━━ Input material
/-! ## §1 The engine: the flat law misses the small ball -/

/-- **THE SMALL-BALL ENGINE.**  With `N = A_{s_H}F`, `M = A_{insert a s_H}F` (`s_H` the links off the
plaquette `p`, `a` its closing link) and `B_ε = {‖ρ(g) − 1‖ ≤ ε}`:
`2(∫ 𝟙_{B_ε}(U_p)·e^{−βS_W} dπ − Haar(B_ε)·Z) ≤ ∫ |N − M| dπ` — test the sign observable `2·𝟙_{B_ε}(U_p) − 1`:
against `N` it integrates like against `F`, against `M` the closing link is redrawn and the holonomy is Haar.
No central element is needed. [ours] -/
theorem wilson_plaquetteMarginal_tv_lower_bound_ball (hρ : Continuous ρ) (hL : 2 ≤ L) (β ε : ℝ)
    (p : Plaquette d L) {e : Edge d L}
    (he : e ∈ ({(p.1, p.2.1.1), (p.1.shift p.2.1.1, p.2.1.2), (p.1.shift p.2.1.2, p.2.1.1), (p.1, p.2.1.2)} :
      Finset (Edge d L))) :
    2 * (∫ U, Set.indicator {g : G | ‖ρ g - 1‖ ≤ ε} (1 : G → ℝ)
            (plaquetteHolonomy U p.1 p.2.1.1 p.2.1.2) * Real.exp (-β * wilsonAction ρ U)
          ∂Measure.pi (fun _ : Edge d L => haarProbability G) -
        (haarProbability G).real {g : G | ‖ρ g - 1‖ ≤ ε} *
          ∫ U, Real.exp (-β * wilsonAction ρ U) ∂Measure.pi (fun _ : Edge d L => haarProbability G)) ≤
      ∫ U, |coordAvg (haarProbability G)
            (Finset.univ \ {(p.1, p.2.1.1), (p.1.shift p.2.1.1, p.2.1.2), (p.1.shift p.2.1.2, p.2.1.1), (p.1, p.2.1.2)})
            (fun V : GaugeConfig d L G => Real.exp (-β * wilsonAction ρ V)) U -
          coordAvg (haarProbability G)
            (insert e
              (Finset.univ \ {(p.1, p.2.1.1), (p.1.shift p.2.1.1, p.2.1.2), (p.1.shift p.2.1.2, p.2.1.1), (p.1, p.2.1.2)}))
            (fun V : GaugeConfig d L G => Real.exp (-β * wilsonAction ρ V)) U|
        ∂Measure.pi (fun _ : Edge d L => haarProbability G) := by
  classical
  haveI : Fact (1 < L) := ⟨hL⟩
  set μ := haarProbability G with hμ
  set x := p.1 with hx
  set k := p.2.1.1 with hk
  set l := p.2.1.2 with hl
  have hkl : k ≠ l := ne_of_lt p.2.2
  set S : Set G := {g : G | ‖ρ g - 1‖ ≤ ε} with hS
  have hSm : MeasurableSet S := measurableSet_repBall ρ hρ ε
  set H : G → ℝ := S.indicator (1 : G → ℝ) with hH
  have hHm : Measurable H := measurable_const.indicator hSm
  have hH01 : ∀ g, 0 ≤ H g ∧ H g ≤ 1 := fun g => by
    by_cases hg : g ∈ S
    · simp [hH, hg]
    · simp [hH, hg]
  set s : Finset (Edge d L) := Finset.univ \ {(x, k), (x.shift k, l), (x.shift l, k), (x, l)} with hs
  set F : GaugeConfig d L G → ℝ := fun V => Real.exp (-β * wilsonAction ρ V) with hF
  set Nf := coordAvg μ s F with hN'
  set M := coordAvg μ (insert e s) F with hM
  set Z : ℝ := ∫ U, F U ∂Measure.pi (fun _ : Edge d L => μ) with hZ
  obtain ⟨hFm, B, hFlo, hFhi⟩ := wilsonWeight_props (d := d) (L := L) ρ hρ β
  have hFb : ∀ U, |F U| ≤ Real.exp (|β| * B) := fun U => by
    simp only [hF]; rw [abs_of_pos (Real.exp_pos _)]; exact hFhi U
  have hNb : ∀ U, Real.exp (-(|β| * B)) ≤ Nf U ∧ Nf U ≤ Real.exp (|β| * B) := fun U =>
    coordAvg_mem_Icc μ s hFm hFlo hFhi U
  have hMb : ∀ U, Real.exp (-(|β| * B)) ≤ M U ∧ M U ≤ Real.exp (|β| * B) := fun U =>
    coordAvg_mem_Icc μ (insert e s) hFm hFlo hFhi U
  have hNabs : ∀ U, |Nf U| ≤ Real.exp (|β| * B) := fun U => by
    rw [abs_of_pos (lt_of_lt_of_le (Real.exp_pos _) (hNb U).1)]; exact (hNb U).2
  have hMabs : ∀ U, |M U| ≤ Real.exp (|β| * B) := fun U => by
    rw [abs_of_pos (lt_of_lt_of_le (Real.exp_pos _) (hMb U).1)]; exact (hMb U).2
  have hNm : Measurable Nf := measurable_coordAvg _ s hFm
  have hMm : Measurable M := measurable_coordAvg _ (insert e s) hFm
  have hMe : ∀ (U : GaugeConfig d L G) (v : G), M (update U e v) = M U := by
    intro U v
    refine coordAvg_congr_off (insert e s) F fun e' he' => ?_
    have : e' ≠ e := fun h => he' (h ▸ Finset.mem_insert_self e s)
    exact update_of_ne this _ _
  -- the test observable `X = 2·𝟙_B(hol_p) − 1`: bounded by `1`, measurable, blind to `s`
  set T : G → ℝ := fun g => 2 * H g - 1 with hT
  have hTm : Measurable T := (hHm.const_mul 2).sub measurable_const
  have hTb : ∀ g : G, |T g| ≤ 1 := fun g => by
    have := hH01 g
    rw [abs_le]; constructor <;> simp only [hT] <;> linarith [this.1, this.2]
  have hXm : Measurable fun U : GaugeConfig d L G => T (plaquetteHolonomy U x k l) :=
    hTm.comp (measurable_plaquetteHolonomy x k l)
  have hXb : ∀ U : GaugeConfig d L G, |T (plaquetteHolonomy U x k l)| ≤ 1 := fun U => hTb _
  have hn1 : ((x, k) : Edge d L) ∉ s := by simp [hs]
  have hn2 : ((x.shift k, l) : Edge d L) ∉ s := by simp [hs]
  have hn3 : ((x.shift l, k) : Edge d L) ∉ s := by simp [hs]
  have hn4 : ((x, l) : Edge d L) ∉ s := by simp [hs]
  have hhol_s : ∀ U V : GaugeConfig d L G,
      plaquetteHolonomy (s.piecewise V U) x k l = plaquetteHolonomy U x k l := by
    intro U V
    simp only [plaquetteHolonomy, Finset.piecewise_eq_of_notMem _ _ _ hn1,
      Finset.piecewise_eq_of_notMem _ _ _ hn2, Finset.piecewise_eq_of_notMem _ _ _ hn3,
      Finset.piecewise_eq_of_notMem _ _ _ hn4]
  -- Step 1: `∫ X F = ∫ X N`
  have h1 : ∫ U, T (plaquetteHolonomy U x k l) * F U ∂Measure.pi (fun _ : Edge d L => μ) =
      ∫ U, T (plaquetteHolonomy U x k l) * Nf U ∂Measure.pi (fun _ : Edge d L => μ) :=
    integral_mul_coordAvg_eq μ s (Φ := fun U => T (plaquetteHolonomy U x k l)) hFm ⟨_, hFb⟩
      hXm ⟨1, fun U => hXb _⟩ (fun U V => by simp only [hhol_s])
  -- Step 2: `∫ X M = (∫ T dHaar)·∫ M = (2 Haar(B) − 1)·Z`
  have hTint : ∫ g, T g ∂(haarProbability G) = 2 * (haarProbability G).real S - 1 := by
    have hHi : Integrable H (haarProbability G) :=
      Integrable.mono' (integrable_const (1 : ℝ)) hHm.aestronglyMeasurable
        (ae_of_all _ fun g => by rw [Real.norm_eq_abs, abs_of_nonneg (hH01 g).1]; exact (hH01 g).2)
    simp only [hT]
    rw [integral_sub (hHi.const_mul 2) (integrable_const _), integral_const_mul, hH,
      integral_indicator_one hSm]
    simp
  have hMint : ∫ U, M U ∂Measure.pi (fun _ : Edge d L => μ) = Z := by
    rw [hM, hZ]
    exact pi_integral_coordAvg μ (insert e s) hFm hFb
  have h2 : ∫ U, T (plaquetteHolonomy U x k l) * M U ∂Measure.pi (fun _ : Edge d L => μ) =
      (2 * (haarProbability G).real S - 1) * Z := by
    rw [hμ, integral_comp_plaquetteHolonomy_mul_of_mem hL x hkl he hTm hTb hMm hMabs hMe, hTint, ← hμ, hMint]
  -- Step 3: `∫ X F = 2 ∫ 𝟙_B(hol) F − Z`
  have hHFm : Measurable fun U : GaugeConfig d L G => H (plaquetteHolonomy U x k l) * F U :=
    (hHm.comp (measurable_plaquetteHolonomy x k l)).mul hFm
  have hiHF : Integrable (fun U : GaugeConfig d L G => H (plaquetteHolonomy U x k l) * F U)
      (Measure.pi fun _ : Edge d L => μ) :=
    Integrable.mono' (integrable_const (1 * Real.exp (|β| * B))) hHFm.aestronglyMeasurable
      (ae_of_all _ fun U => by
        rw [Real.norm_eq_abs, abs_mul, abs_of_nonneg (hH01 _).1]
        exact mul_le_mul (hH01 _).2 (hFb U) (abs_nonneg _) zero_le_one)
  have hiF : Integrable F (Measure.pi fun _ : Edge d L => μ) :=
    Integrable.mono' (integrable_const _) hFm.aestronglyMeasurable
      (ae_of_all _ fun U => by rw [Real.norm_eq_abs]; exact hFb U)
  have h3 : ∫ U, T (plaquetteHolonomy U x k l) * F U ∂Measure.pi (fun _ : Edge d L => μ) =
      2 * ∫ U, H (plaquetteHolonomy U x k l) * F U ∂Measure.pi (fun _ : Edge d L => μ) - Z := by
    have : ∀ U : GaugeConfig d L G, T (plaquetteHolonomy U x k l) * F U =
        2 * (H (plaquetteHolonomy U x k l) * F U) - F U := fun U => by simp only [hT]; ring
    simp_rw [this]
    rw [integral_sub (hiHF.const_mul 2) hiF, integral_const_mul]
  -- Step 4: `∫ X (N − M) ≤ ∫ |N − M|`
  have hiXN : Integrable (fun U : GaugeConfig d L G => T (plaquetteHolonomy U x k l) * Nf U)
      (Measure.pi fun _ : Edge d L => μ) :=
    Integrable.mono' (integrable_const (1 * Real.exp (|β| * B))) ((hXm.mul hNm).aestronglyMeasurable)
      (ae_of_all _ fun U => by
        rw [Real.norm_eq_abs, abs_mul]
        exact mul_le_mul (hXb _) (hNabs U) (abs_nonneg _) zero_le_one)
  have hiXM : Integrable (fun U : GaugeConfig d L G => T (plaquetteHolonomy U x k l) * M U)
      (Measure.pi fun _ : Edge d L => μ) :=
    Integrable.mono' (integrable_const (1 * Real.exp (|β| * B))) ((hXm.mul hMm).aestronglyMeasurable)
      (ae_of_all _ fun U => by
        rw [Real.norm_eq_abs, abs_mul]
        exact mul_le_mul (hXb _) (hMabs U) (abs_nonneg _) zero_le_one)
  have hiabs : Integrable (fun U : GaugeConfig d L G => |Nf U - M U|) (Measure.pi fun _ : Edge d L => μ) :=
    (Integrable.mono' (integrable_const _) hNm.aestronglyMeasurable
        (ae_of_all _ fun U => by rw [Real.norm_eq_abs]; exact hNabs U)).sub
      (Integrable.mono' (integrable_const _) hMm.aestronglyMeasurable
        (ae_of_all _ fun U => by rw [Real.norm_eq_abs]; exact hMabs U)) |>.abs
  have h4 : ∫ U, T (plaquetteHolonomy U x k l) * (Nf U - M U) ∂Measure.pi (fun _ : Edge d L => μ) ≤
      ∫ U, |Nf U - M U| ∂Measure.pi (fun _ : Edge d L => μ) := by
    have hiL : Integrable (fun U : GaugeConfig d L G =>
        T (plaquetteHolonomy U x k l) * (Nf U - M U)) (Measure.pi fun _ : Edge d L => μ) :=
      (hiXN.sub hiXM).congr (ae_of_all _ fun U => by simp only [Pi.sub_apply]; ring)
    refine integral_mono hiL hiabs fun U => (le_abs_self _).trans ?_
    rw [abs_mul]
    calc |T (plaquetteHolonomy U x k l)| * |Nf U - M U| ≤ 1 * |Nf U - M U| :=
          mul_le_mul_of_nonneg_right (hXb U) (abs_nonneg _)
      _ = |Nf U - M U| := one_mul _
  have h5 : ∫ U, T (plaquetteHolonomy U x k l) * (Nf U - M U) ∂Measure.pi (fun _ : Edge d L => μ) =
      ∫ U, T (plaquetteHolonomy U x k l) * Nf U ∂Measure.pi (fun _ : Edge d L => μ) -
        ∫ U, T (plaquetteHolonomy U x k l) * M U ∂Measure.pi (fun _ : Edge d L => μ) := by
    rw [← integral_sub hiXN hiXM]
    refine integral_congr_ae (ae_of_all _ fun U => ?_)
    ring
  -- assemble
  have key : ∫ U, T (plaquetteHolonomy U x k l) * (Nf U - M U) ∂Measure.pi (fun _ : Edge d L => μ) =
      2 * (∫ U, H (plaquetteHolonomy U x k l) * F U ∂Measure.pi (fun _ : Edge d L => μ) -
        (haarProbability G).real S * Z) := by
    rw [h5, ← h1, h3, h2]; ring
  rw [← hμ] at key
  simp only [hF] at key
  linarith [key, h4]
━━━━
**Task description**
Every line above in which the word "hiXM" is present must be copied into the answer.

**Response to this exercise**
  have hiXM : Integrable (fun U : GaugeConfig d L G => T (plaquetteHolonomy U x k l) * M U)
      (hiXN.sub hiXM).congr (ae_of_all _ fun U => by simp only [Pi.sub_apply]; ring)
    rw [← integral_sub hiXN hiXM]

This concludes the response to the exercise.